[Task requirements]
Below are lines of data; restate word for word those running from the line containing "have e_rhomin : 0.4118" to the line containing "-- the exact", inclusive, and no others.

Stored data entries:
-------------------------

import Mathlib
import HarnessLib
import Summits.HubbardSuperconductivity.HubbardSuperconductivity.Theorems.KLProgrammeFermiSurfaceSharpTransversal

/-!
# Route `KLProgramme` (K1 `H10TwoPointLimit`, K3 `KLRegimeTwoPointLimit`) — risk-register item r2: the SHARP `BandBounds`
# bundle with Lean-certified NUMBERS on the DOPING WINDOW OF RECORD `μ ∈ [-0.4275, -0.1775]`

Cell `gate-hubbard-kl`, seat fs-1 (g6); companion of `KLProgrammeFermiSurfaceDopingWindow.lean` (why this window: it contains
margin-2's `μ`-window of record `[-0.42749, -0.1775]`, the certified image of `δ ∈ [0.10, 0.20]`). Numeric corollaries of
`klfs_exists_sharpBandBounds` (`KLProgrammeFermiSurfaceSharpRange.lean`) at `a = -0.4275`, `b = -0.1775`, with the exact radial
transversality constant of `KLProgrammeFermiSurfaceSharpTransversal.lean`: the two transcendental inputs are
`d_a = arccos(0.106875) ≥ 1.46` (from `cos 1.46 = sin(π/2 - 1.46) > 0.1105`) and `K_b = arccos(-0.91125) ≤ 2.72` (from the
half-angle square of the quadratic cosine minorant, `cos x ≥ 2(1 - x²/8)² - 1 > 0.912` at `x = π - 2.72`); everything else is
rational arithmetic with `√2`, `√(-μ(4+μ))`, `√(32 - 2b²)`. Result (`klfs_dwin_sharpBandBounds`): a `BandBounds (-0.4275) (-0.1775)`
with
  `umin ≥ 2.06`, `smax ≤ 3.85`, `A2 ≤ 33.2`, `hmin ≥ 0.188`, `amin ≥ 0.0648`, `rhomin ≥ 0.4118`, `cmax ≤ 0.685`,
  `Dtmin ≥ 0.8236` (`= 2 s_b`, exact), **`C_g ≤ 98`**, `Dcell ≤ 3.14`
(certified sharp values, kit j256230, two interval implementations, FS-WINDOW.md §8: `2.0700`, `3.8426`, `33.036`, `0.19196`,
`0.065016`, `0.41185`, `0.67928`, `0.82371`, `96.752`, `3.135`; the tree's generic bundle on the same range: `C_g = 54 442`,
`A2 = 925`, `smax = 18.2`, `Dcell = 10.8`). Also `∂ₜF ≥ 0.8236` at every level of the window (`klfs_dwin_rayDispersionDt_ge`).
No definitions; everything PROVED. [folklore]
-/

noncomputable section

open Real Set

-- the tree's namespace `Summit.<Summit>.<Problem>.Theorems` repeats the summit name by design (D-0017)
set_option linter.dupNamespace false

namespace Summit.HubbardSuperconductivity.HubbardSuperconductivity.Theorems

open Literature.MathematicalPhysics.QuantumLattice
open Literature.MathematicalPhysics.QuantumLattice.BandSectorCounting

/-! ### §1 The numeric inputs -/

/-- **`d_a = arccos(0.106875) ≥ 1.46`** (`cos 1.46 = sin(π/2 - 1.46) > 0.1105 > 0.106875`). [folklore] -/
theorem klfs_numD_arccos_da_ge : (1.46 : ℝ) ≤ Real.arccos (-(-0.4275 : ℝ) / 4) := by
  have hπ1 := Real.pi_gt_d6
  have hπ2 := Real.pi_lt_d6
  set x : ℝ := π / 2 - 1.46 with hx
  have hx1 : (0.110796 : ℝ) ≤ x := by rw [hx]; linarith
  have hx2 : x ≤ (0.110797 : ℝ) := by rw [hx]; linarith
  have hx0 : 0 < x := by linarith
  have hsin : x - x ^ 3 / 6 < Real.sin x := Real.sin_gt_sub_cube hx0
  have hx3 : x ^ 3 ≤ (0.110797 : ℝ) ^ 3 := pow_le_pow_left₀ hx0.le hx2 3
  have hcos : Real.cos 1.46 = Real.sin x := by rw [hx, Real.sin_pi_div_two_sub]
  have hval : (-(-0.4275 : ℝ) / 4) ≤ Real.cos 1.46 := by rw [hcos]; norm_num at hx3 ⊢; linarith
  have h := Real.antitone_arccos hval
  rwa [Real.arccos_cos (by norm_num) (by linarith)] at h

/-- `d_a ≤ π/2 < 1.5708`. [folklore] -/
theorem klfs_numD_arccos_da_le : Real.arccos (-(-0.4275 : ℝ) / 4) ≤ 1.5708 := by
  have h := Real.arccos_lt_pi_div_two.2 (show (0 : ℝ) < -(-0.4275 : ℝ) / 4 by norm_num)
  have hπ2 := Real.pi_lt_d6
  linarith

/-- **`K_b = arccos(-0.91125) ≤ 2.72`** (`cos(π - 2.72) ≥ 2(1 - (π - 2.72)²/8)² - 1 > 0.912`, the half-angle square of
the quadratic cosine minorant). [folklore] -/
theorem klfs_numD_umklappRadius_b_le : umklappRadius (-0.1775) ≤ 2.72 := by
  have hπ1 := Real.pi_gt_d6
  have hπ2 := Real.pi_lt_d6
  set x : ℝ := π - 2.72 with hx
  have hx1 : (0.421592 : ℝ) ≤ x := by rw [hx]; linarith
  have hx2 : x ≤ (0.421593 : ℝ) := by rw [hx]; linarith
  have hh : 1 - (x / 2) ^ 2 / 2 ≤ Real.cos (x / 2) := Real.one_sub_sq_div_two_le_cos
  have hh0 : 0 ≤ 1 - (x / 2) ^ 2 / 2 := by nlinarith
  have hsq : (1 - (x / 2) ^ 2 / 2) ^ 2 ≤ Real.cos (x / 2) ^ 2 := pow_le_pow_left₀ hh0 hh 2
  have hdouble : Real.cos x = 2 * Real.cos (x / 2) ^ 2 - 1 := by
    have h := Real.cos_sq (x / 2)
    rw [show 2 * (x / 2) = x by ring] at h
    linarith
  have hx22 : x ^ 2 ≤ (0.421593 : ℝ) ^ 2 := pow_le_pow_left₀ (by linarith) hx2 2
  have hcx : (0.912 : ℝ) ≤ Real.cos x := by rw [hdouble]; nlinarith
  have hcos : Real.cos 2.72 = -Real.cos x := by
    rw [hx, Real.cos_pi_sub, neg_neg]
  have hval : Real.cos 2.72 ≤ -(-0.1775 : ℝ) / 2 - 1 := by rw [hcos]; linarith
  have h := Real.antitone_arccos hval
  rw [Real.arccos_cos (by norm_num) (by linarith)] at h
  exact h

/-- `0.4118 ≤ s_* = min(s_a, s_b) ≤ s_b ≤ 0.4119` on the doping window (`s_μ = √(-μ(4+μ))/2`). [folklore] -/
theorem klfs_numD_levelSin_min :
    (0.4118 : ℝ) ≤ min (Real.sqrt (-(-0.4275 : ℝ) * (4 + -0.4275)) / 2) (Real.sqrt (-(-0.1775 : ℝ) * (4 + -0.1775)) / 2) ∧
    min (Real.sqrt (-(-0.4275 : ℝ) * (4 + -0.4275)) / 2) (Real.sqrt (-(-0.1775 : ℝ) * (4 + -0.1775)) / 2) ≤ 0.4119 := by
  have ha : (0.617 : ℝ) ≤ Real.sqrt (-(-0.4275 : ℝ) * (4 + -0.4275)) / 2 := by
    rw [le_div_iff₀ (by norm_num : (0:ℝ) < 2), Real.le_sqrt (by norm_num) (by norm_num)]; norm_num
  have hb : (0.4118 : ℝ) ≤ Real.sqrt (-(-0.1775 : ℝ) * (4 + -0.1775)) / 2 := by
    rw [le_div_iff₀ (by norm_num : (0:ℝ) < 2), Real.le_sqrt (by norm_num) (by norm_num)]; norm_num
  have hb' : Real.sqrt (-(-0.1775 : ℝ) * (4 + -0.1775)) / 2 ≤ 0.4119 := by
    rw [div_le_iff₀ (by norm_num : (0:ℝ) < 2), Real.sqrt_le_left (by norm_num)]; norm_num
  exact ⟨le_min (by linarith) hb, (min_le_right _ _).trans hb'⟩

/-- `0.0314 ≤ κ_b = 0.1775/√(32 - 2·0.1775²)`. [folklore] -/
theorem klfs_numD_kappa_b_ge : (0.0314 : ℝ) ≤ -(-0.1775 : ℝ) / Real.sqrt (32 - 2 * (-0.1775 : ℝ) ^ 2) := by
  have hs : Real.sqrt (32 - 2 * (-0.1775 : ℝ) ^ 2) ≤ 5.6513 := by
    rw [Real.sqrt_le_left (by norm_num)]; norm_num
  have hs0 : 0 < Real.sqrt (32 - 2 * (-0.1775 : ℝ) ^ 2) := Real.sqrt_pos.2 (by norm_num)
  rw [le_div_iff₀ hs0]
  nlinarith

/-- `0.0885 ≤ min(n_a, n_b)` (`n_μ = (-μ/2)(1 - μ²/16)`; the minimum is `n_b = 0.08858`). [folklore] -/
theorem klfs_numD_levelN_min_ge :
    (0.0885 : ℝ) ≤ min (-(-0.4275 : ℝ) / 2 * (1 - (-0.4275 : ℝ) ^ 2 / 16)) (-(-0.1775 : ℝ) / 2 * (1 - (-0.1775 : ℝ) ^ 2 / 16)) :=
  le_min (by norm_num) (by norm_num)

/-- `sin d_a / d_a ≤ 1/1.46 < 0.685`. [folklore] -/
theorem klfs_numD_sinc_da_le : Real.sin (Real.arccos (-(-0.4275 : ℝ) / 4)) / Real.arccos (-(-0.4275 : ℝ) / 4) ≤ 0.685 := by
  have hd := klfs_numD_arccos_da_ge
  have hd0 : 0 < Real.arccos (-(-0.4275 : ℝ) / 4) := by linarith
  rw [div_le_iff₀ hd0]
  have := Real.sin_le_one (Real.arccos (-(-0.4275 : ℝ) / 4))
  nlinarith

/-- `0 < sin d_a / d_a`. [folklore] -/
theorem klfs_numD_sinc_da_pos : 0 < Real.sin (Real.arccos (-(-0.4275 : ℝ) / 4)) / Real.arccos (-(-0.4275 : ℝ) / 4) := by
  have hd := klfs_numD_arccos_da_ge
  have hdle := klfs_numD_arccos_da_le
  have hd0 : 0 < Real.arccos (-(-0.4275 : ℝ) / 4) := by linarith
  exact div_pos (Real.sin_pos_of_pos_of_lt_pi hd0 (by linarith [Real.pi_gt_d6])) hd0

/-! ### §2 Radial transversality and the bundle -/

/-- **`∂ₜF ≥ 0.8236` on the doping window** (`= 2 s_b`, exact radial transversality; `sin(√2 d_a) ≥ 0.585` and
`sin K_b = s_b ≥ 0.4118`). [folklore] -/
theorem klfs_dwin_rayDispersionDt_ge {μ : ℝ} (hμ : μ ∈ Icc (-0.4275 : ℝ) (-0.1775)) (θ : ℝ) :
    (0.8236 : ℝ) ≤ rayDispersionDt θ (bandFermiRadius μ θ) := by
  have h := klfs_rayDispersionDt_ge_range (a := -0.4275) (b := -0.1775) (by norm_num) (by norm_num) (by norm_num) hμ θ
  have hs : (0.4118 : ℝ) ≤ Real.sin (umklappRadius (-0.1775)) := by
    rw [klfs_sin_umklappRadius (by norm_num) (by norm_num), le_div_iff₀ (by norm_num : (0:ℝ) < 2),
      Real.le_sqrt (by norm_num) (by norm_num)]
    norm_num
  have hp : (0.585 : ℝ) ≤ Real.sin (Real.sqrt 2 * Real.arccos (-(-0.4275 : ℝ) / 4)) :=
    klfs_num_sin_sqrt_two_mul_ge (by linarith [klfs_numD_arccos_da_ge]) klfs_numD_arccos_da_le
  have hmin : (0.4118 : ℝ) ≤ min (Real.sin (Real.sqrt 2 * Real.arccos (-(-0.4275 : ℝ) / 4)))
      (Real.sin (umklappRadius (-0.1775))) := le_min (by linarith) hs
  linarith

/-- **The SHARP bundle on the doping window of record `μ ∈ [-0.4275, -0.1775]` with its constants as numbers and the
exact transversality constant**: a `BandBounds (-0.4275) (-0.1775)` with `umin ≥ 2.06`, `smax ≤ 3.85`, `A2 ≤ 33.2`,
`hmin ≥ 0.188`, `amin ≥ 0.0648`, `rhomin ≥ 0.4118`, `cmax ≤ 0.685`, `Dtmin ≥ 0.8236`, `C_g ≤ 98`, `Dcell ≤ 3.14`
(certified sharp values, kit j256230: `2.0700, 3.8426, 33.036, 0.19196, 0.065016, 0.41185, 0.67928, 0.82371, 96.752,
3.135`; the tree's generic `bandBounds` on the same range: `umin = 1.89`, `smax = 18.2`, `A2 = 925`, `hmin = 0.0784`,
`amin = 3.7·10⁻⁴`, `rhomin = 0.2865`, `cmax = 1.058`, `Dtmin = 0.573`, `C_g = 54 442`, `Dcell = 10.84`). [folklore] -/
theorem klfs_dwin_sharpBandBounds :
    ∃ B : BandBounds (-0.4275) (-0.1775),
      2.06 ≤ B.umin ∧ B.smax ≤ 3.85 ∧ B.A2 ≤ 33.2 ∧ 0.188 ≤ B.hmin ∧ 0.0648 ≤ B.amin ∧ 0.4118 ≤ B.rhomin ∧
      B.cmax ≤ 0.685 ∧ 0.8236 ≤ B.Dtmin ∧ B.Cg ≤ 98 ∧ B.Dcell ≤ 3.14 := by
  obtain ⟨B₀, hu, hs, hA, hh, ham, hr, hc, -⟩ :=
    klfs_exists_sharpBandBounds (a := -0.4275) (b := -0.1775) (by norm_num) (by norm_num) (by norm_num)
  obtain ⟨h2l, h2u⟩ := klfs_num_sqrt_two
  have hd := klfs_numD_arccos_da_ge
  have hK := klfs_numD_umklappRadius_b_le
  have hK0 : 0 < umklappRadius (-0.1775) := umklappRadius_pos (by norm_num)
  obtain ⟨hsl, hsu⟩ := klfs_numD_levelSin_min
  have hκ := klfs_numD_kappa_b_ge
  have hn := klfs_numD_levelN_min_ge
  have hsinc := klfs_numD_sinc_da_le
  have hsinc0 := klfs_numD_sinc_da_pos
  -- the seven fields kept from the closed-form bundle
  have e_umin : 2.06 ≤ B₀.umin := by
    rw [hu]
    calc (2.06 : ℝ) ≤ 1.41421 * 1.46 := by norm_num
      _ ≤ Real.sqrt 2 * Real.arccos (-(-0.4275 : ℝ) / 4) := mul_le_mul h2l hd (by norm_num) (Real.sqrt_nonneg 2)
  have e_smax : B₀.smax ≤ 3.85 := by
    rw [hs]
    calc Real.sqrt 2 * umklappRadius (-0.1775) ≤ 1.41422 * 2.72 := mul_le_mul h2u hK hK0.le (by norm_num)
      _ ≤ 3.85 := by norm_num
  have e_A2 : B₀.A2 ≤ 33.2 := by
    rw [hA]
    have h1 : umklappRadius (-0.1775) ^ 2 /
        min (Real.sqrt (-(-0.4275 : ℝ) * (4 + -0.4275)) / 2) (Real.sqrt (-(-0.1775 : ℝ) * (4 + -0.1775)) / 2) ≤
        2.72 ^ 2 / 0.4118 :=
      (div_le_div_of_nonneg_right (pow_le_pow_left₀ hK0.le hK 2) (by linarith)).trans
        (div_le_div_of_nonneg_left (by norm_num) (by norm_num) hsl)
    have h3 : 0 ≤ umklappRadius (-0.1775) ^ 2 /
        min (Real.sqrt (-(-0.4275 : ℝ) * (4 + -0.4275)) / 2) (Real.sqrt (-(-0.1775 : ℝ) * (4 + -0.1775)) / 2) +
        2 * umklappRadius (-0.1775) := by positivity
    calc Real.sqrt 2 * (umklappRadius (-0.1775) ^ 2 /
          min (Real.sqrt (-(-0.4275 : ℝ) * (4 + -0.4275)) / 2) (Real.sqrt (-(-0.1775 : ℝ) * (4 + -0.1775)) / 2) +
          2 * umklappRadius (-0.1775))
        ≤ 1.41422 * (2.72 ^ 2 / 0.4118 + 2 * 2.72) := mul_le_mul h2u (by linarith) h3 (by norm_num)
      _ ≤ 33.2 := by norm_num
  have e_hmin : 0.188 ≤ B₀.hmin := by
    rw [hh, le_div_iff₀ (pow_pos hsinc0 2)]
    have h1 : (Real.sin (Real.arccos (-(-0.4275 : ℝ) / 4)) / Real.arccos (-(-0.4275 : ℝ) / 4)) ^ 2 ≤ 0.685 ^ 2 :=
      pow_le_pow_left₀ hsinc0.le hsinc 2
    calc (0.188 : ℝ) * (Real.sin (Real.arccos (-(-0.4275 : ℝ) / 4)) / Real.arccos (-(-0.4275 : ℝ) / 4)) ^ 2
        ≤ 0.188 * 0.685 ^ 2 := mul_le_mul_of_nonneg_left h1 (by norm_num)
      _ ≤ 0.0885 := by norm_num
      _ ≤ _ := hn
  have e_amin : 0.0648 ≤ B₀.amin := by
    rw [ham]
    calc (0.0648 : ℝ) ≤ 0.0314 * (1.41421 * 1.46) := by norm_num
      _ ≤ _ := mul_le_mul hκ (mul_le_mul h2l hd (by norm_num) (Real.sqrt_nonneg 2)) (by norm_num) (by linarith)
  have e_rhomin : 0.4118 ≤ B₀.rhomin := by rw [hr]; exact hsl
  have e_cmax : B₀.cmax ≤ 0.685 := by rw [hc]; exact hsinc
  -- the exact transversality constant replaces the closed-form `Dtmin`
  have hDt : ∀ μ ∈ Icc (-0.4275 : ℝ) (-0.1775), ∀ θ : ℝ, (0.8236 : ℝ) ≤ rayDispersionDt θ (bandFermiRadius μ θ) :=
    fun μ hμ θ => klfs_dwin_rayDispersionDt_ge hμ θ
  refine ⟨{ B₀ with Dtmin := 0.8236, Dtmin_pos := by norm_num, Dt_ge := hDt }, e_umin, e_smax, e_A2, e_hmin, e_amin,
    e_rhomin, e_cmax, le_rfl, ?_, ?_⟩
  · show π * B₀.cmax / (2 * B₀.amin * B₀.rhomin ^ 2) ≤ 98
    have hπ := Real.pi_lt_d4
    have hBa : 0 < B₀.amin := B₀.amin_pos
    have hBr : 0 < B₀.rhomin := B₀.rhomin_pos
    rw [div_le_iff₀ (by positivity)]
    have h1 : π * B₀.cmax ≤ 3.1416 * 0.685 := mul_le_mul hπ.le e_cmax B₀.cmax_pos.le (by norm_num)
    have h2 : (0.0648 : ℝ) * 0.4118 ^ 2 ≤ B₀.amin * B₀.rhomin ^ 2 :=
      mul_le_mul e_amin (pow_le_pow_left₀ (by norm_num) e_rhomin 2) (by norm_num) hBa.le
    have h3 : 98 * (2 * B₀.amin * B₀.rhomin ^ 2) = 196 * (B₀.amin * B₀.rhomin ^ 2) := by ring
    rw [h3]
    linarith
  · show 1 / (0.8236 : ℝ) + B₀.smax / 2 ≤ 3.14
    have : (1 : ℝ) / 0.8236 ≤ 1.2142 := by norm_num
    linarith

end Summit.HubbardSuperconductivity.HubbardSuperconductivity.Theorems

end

-------------------------

[Your response]
  have e_rhomin : 0.4118 ≤ B₀.rhomin := by rw [hr]; exact hsl
  have e_cmax : B₀.cmax ≤ 0.685 := by rw [hc]; exact hsinc
  -- the exact transversality constant replaces the closed-form `Dtmin`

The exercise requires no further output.